Nel panorama politico europeo del XII secolo assistiamo a due grandi
modelli di assetti istituzionali:
- Da un lato le nuove compagini politiche nate dalle conquiste – Inghilterra,
Penisola Iberica e Sicilia – in cui si assiste ad una forte tendenza alla gerarchizzazione
del potere, concentrato nelle mani del sovrano ed esercitato da un’aristocrazia
saldamente dipendente dal re. La forte presenza del sovrano si riscontra in
molti aspetti, a titolo di esempio si possono ricordare le due principali
espressioni della sovranità: sia l’esercizio del potere giurisdizionale, sia il
potere di tassazione, seppur di fatto amministrati dalla grande nobiltà
terriera – a cui il sovrano aveva concesso le terre che egli aveva conquistato
– rimangono collegati inscindibilmente alla corona.
- Dall’altro lato ci sono le aree formalmente soggette all’impero. In esse
i poteri locali, formalmente ancora rispondenti all’imperatore, che ne era
stato l’antico concedente, tendono sempre più a presentarsi come autonomi.
Questo avvenne nei contesti rurali in cui l’antico istituto del feudo si era
evoluto fino a configurarsi come una vera e propria Signoria, caratterizzata dalla stabilità pressoché totale, tanto
più dal momento in cui i poteri ed i diritti concessi con l’investitura erano
diventati trasmissibili agli eredi; ed avvenne anche nei contesti cittadini, ove
il signore trovò il proprio corrispettivo nel Comune, una sorta di “signore collettivo” in cui chi otteneva la
cittadinanza, mediante giuramento, otteneva altresì la protezione del comune in
cambio del proprio assoggettamento alla giurisdizione di questo “soggetto
astratto”. Le città comunali conobbero presto una ricchezza senza precedenti
fondata su di un’economia artigianale e commerciale che in poco tempo le portò
ad accumulare ingenti somme di denaro e beni pregiatissimi da scambiare.
Spontaneamente, l’Europa assistette ad uno sviluppo economico sorprendente.

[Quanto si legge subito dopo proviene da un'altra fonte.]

import Summits.ResolutionOfSingularities.ResolutionOfSingularities.Theses.FrobeniusClosing
import Summits.ResolutionOfSingularities.ResolutionOfSingularities.Theorems.FrobeniusClosingPatchingRelPerfectAlgebraizeBlowup
import Summits.ResolutionOfSingularities.ResolutionOfSingularities.Theorems.FrobeniusClosingPatchingRelPerfectLocalDesingNonClosed
import Summits.ResolutionOfSingularities.ResolutionOfSingularities.Theorems.FrobeniusClosingPatchingRelPerfectRoofEngine
import Summits.ResolutionOfSingularities.ResolutionOfSingularities.Theorems.FrobeniusClosingPatchingRelPerfectSliceOfEngine
import Literature.AlgebraicGeometry.Resolution.ResolutionOfComponents
import HarnessLib

/-!
# Crux `PatchingRelPerfect` (stmt-ResolutionOfSingularities-16161), line `closed-point-slice`:
# the crux CLOSED MODULO its dimension-4 atom, Cossart–Piltant in dimension 3, and the
# dimension-≥5 residual (CONDITIONAL certificate of the line's state)

Route `ResolutionOfSingularities/FrobeniusClosing`, crux #6 (one term shared by eight routes):
`PatchingRelPerfect = ∀ p prime, RelLUPerfect p → ResPerfect p` — relative local uniformization
over PERFECT fields of characteristic `p` ⇒ resolution of every reduced separated scheme of finite
type over every perfect field of characteristic `p`.

With the four TRUE stubs of skeleton v2 of line `closed-point-slice` landed
(`Theorems.stub_algebraizeBlowup`, `Theorems.stub_localDesingNonClosed`, `Theorems.stub_roofEngine`,
`Theorems.stub_sliceOfEngine`), this file records sorry-free what the line has reduced the crux to:

* `hasResolution_dimLeFour_of_cossartPiltant_of_atom` — **the dimension-`≤ 4` integral slice of
  the crux from the printed Cossart–Piltant 2019 theorems (Thm. 1.1 `CossartPiltant2019General`,
  Prop. 4.4 `CossartPiltant2019Principalization`, named facts of the tree) and the ATOM**
  (`∀ p prime, PunctualCompletePerfect p 4`: for a complete regular local `S` of dimension `≤ 4`,
  `char S = p`, PERFECT residue field, and an integral `T` proper and birational over `Spec S`,
  regular off the closed fibre, a non-zero ideal sheaf on `T` cosupported in the closed fibre with
  regular blowing up): for every prime `p`, relative LU over perfect fields of characteristic `p`
  gives a resolution of every integral separated finite-type scheme of dimension `≤ 4` over every
  perfect field of characteristic `p`. Composition: LU ⇒ finite resolving system ⇒ join with
  pointwise regular roofs (`stub_sliceOfEngine`) ⇒ Temkin's localization induction
  (`stub_roofEngine`) fed at non-closed bad points by the dimension-3 theorems on a generic fibre
  (`stub_localDesingNonClosed`) and at closed bad points by the atom algebraized
  (`stub_algebraizeBlowup`).
* `patchingRelPerfect_of_cossartPiltant_of_atom_of_dimGeFive` — **the crux BY NAME from the same
  inputs plus its dimension-`≥ 5` residual** (integral `X` with `¬ dim X ≤ 4`; the parked stub
  `stub_dimGeFive`): reduce resolution over one perfect `k` to integral closed subschemes over the
  same `k` (`hasResolution_of_forall_closeds`) and split on the dimension.

Both are CONDITIONAL results (hypotheses: two named facts, the open atom, the open residual); the
crux item stays open. They are the durable certificate that, for this crux, everything except
"dimension-4 local resolution at perfect closed points over complete regular bases" and
"dimension ≥ 5" is now a theorem of the tree.

## References

* M. Temkin, Adv. Math. 219 (2008), Prop. 2.3.4 and Lemma 2.1.1. [Temkin2008]
* V. Cossart, O. Piltant, J. Algebra 529 (2019), Thm. 1.1 and Prop. 4.4. [CossartPiltant2019]
* O. Piltant, RACSAM 107 (2013), Prop. 5.1 and Cor. 5.7; p. 2. [Piltant2013]
* O. Zariski, Ann. of Math. 45 (1944), Fundamental Theorem p. 539. [Zariski1944]
-/

-- `Summit.<Summit>.<Sub>.Theorems` with `Sub = Summit` (single-conjunct summit, D-0017)
set_option linter.dupNamespace false

noncomputable section

open CategoryTheory CategoryTheory.Limits AlgebraicGeometry Literature.AlgebraicGeometry.Resolution

namespace Summit.ResolutionOfSingularities.ResolutionOfSingularities.Theorems

/-- **The dimension-`≤ 4` integral slice of `PatchingRelPerfect` from Cossart–Piltant 2019
(Thm. 1.1, Prop. 4.4) and the dimension-4 ATOM at perfect closed points over complete bases.**
For every prime `p`: relative local uniformization over perfect fields of characteristic `p`
implies that every integral separated scheme of finite type of dimension `≤ 4` over a perfect
field of characteristic `p` has a resolution of singularities — PROVIDED (i) Cossart–Piltant's
printed theorems and (ii) `PunctualCompletePerfect p 4`. A CONDITIONAL result.
[cite: Temkin2008, Prop. 2.3.4; CossartPiltant2019, Thm. 1.1 and Prop. 4.4; Piltant2013, Cor. 5.7] -/
theorem hasResolution_dimLeFour_of_cossartPiltant_of_atom
    (hG : CossartPiltant2019General.{0}) (hP : CossartPiltant2019Principalization.{0})
    (p : ℕ) (hp : p.Prime)
    (hAtom : ∀ (S : Type) [CommRing S] [IsRegularLocalRing S] [CharP S p]
      [IsAdicComplete (IsLocalRing.maximalIdeal S) S]
      [PerfectField (IsLocalRing.ResidueField S)], ringKrullDim S ≤ (4 : ℕ) →
      ∀ (T : Scheme.{0}) (f : T ⟶ Spec (.of S)), IsIntegral T → IsProper f → IsBirational f →
        (∀ t : T, f.base t ≠ IsLocalRing.closedPoint S → IsRegularLocalRing (T.presheaf.stalk t)) →
        ∃ (J : T.IdealSheafData) (T' : Scheme.{0}) (π : T' ⟶ T), J ≠ ⊥ ∧
          (∀ t : T, t ∈ J.support → f.base t = IsLocalRing.closedPoint S) ∧
          IsBlowup π J ∧ Scheme.IsRegular T')
    (hLU : ∀ (k K : Type) [Field k] [CharP k p] [PerfectField k] [Field K] [Algebra k K],
      (⊤ : IntermediateField k K).FG → ∀ O : ValuationSubring K, (∀ c : k, algebraMap k K c ∈ O) →
        ∀ R : Subalgebra k K, R.FG → R.toSubring ≤ O.toSubring →
          ∃ (A : Subalgebra k K) (h : A.toSubring ≤ O.toSubring), R ≤ A ∧ A.FG ∧
            IsFractionRing A K ∧ IsRegularLocalRing (Localization.AtPrime
              (Ideal.comap (Subring.inclusion h) (IsLocalRing.maximalIdeal O))))
    (k : Type) [Field k] [CharP k p] [PerfectField k] (X : Scheme.{0}) (f : X ⟶ Spec (.of k))
    [IsSeparated f] [LocallyOfFiniteType f] [QuasiCompact f] [IsIntegral X]
    (hX : topologicalKrullDim X ≤ 4) : Scheme.HasResolution X :=
  stub_sliceOfEngine p hp hG hP hLU
    (fun k₁ _ _ _ M g _ _ _ _ hdim hroof =>
      stub_roofEngine p hp
        (fun k₂ _ M₂ g₂ _ _ _ _ hdim₂ ζ hζ X' f' J hf' =>
          stub_localDesingNonClosed hG hP k₂ M₂ g₂ hdim₂ ζ hζ X' f' J hf')
        (fun k₃ _ _ _ S _ _ _ _ hdimS hfin T fT hT hfT hbir hoff =>
          @stub_algebraizeBlowup p hp hAtom k₃ _ _ _ S _ _ _ _ hdimS hfin T fT hT hfT hbir hoff)
        k₁ M g hdim hroof)
    k X f hX

/-- **The crux `FrobeniusClosing.PatchingRelPerfect` BY NAME, from Cossart–Piltant 2019 (Thm. 1.1,
Prop. 4.4), the dimension-4 atom, and the dimension-`≥ 5` residual** (the parked stub
`stub_dimGeFive` of line `closed-point-slice`: the crux restricted to integral `X` with
`¬ dim X ≤ 4`): reduce resolution over one perfect `k` to the integral closed subschemes over the
same `k` (`hasResolution_of_forall_closeds`) and split on `topologicalKrullDim ≤ 4`. A CONDITIONAL
result — the certificate of what the line has reduced the crux to; the item stays open.
[cite: CossartPiltant2019, Thm. 1.1, Prop. 4.4 and proof of Prop. 4.6, Step 1; Temkin2008, Prop. 2.3.4; Piltant2013, p. 2] -/
theorem patchingRelPerfect_of_cossartPiltant_of_atom_of_dimGeFive
    (hG : CossartPiltant2019General.{0}) (hP : CossartPiltant2019Principalization.{0})
    (hAtom : ∀ (p : ℕ), p.Prime → ∀ (S : Type) [CommRing S] [IsRegularLocalRing S] [CharP S p]
      [IsAdicComplete (IsLocalRing.maximalIdeal S) S]
      [PerfectField (IsLocalRing.ResidueField S)], ringKrullDim S ≤ (4 : ℕ) →
      ∀ (T : Scheme.{0}) (f : T ⟶ Spec (.of S)), IsIntegral T → IsProper f → IsBirational f →
        (∀ t : T, f.base t ≠ IsLocalRing.closedPoint S → IsRegularLocalRing (T.presheaf.stalk t)) →
        ∃ (J : T.IdealSheafData) (T' : Scheme.{0}) (π : T' ⟶ T), J ≠ ⊥ ∧
          (∀ t : T, t ∈ J.support → f.base t = IsLocalRing.closedPoint S) ∧
          IsBlowup π J ∧ Scheme.IsRegular T')
    (h5 : ∀ (p : ℕ), p.Prime →
      (∀ (k K : Type) [Field k] [CharP k p] [PerfectField k] [Field K] [Algebra k K],
        (⊤ : IntermediateField k K).FG → ∀ O : ValuationSubring K, (∀ c : k, algebraMap k K c ∈ O) →
          ∀ R : Subalgebra k K, R.FG → R.toSubring ≤ O.toSubring →
            ∃ (A : Subalgebra k K) (h : A.toSubring ≤ O.toSubring), R ≤ A ∧ A.FG ∧
              IsFractionRing A K ∧ IsRegularLocalRing (Localization.AtPrime
                (Ideal.comap (Subring.inclusion h) (IsLocalRing.maximalIdeal O)))) →
      ∀ (k : Type) [Field k] [CharP k p] [PerfectField k] (X : Scheme.{0}) (f : X ⟶ Spec (.of k)),
        IsSeparated f → LocallyOfFiniteType f → QuasiCompact f → IsIntegral X →
        ¬ topologicalKrullDim X ≤ 4 → Scheme.HasResolution X) :
    Summit.ResolutionOfSingularities.ResolutionOfSingularities.Theses.FrobeniusClosing.PatchingRelPerfect := by
  intro p hp hLU k _ _ _ X f hsep hft hqc hred
  haveI := hft; haveI := hqc; haveI := hred
  refine hasResolution_of_forall_closeds X f fun Z hZ => ?_
  haveI := hZ
  let ι := (Scheme.IdealSheafData.vanishingIdeal Z).subschemeι
  by_cases hd : topologicalKrullDim ↥(Scheme.IdealSheafData.vanishingIdeal Z).subscheme ≤ 4
  · exact hasResolution_dimLeFour_of_cossartPiltant_of_atom hG hP p hp (hAtom p hp) hLU k _
      (ι ≫ f) hd
  · exact h5 p hp hLU k _ (ι ≫ f) inferInstance inferInstance inferInstance hZ hd

end Summit.ResolutionOfSingularities.ResolutionOfSingularities.Theorems

end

Questa prosperità spinse l’imperatore Federico I di Svevia detto Barbarossa
a voler riaffermare la propria titolarità nei confronti delle città italiane.
Lo scontro fu fisico e teorico al tempo stesso: i comuni, uniti contro le
pretese imperiali nella Lega Lombarda
sostenevano la legittimità giuridica dei loro poteri. Tale legittimità sarebbe
stata il frutto di un’inerzia reiterata nell’esercizio del potere da parte del
sovrano che avrebbe tacitamente autorizzato l’opposto esercizio indisturbato
dello stesso potere da parte dei comuni. In altre parole, i poteri comunali
traevano la propria legittimità dalla consuetudine
in cui il trascorrere del tempo ratifica un determinato comportamento ripetuto
nel tempo. Lo scontro si concluse con la battaglia di Legnano del 1176 in cui i
comuni sconfissero le truppe imperiali; all’esito di tale conflitto Federico
Barbarossa si vide costretto ad emanare una costituzione, la pace di Costanza del 1183, in cui
riconobbe la legittimità delle consuetudini comunali.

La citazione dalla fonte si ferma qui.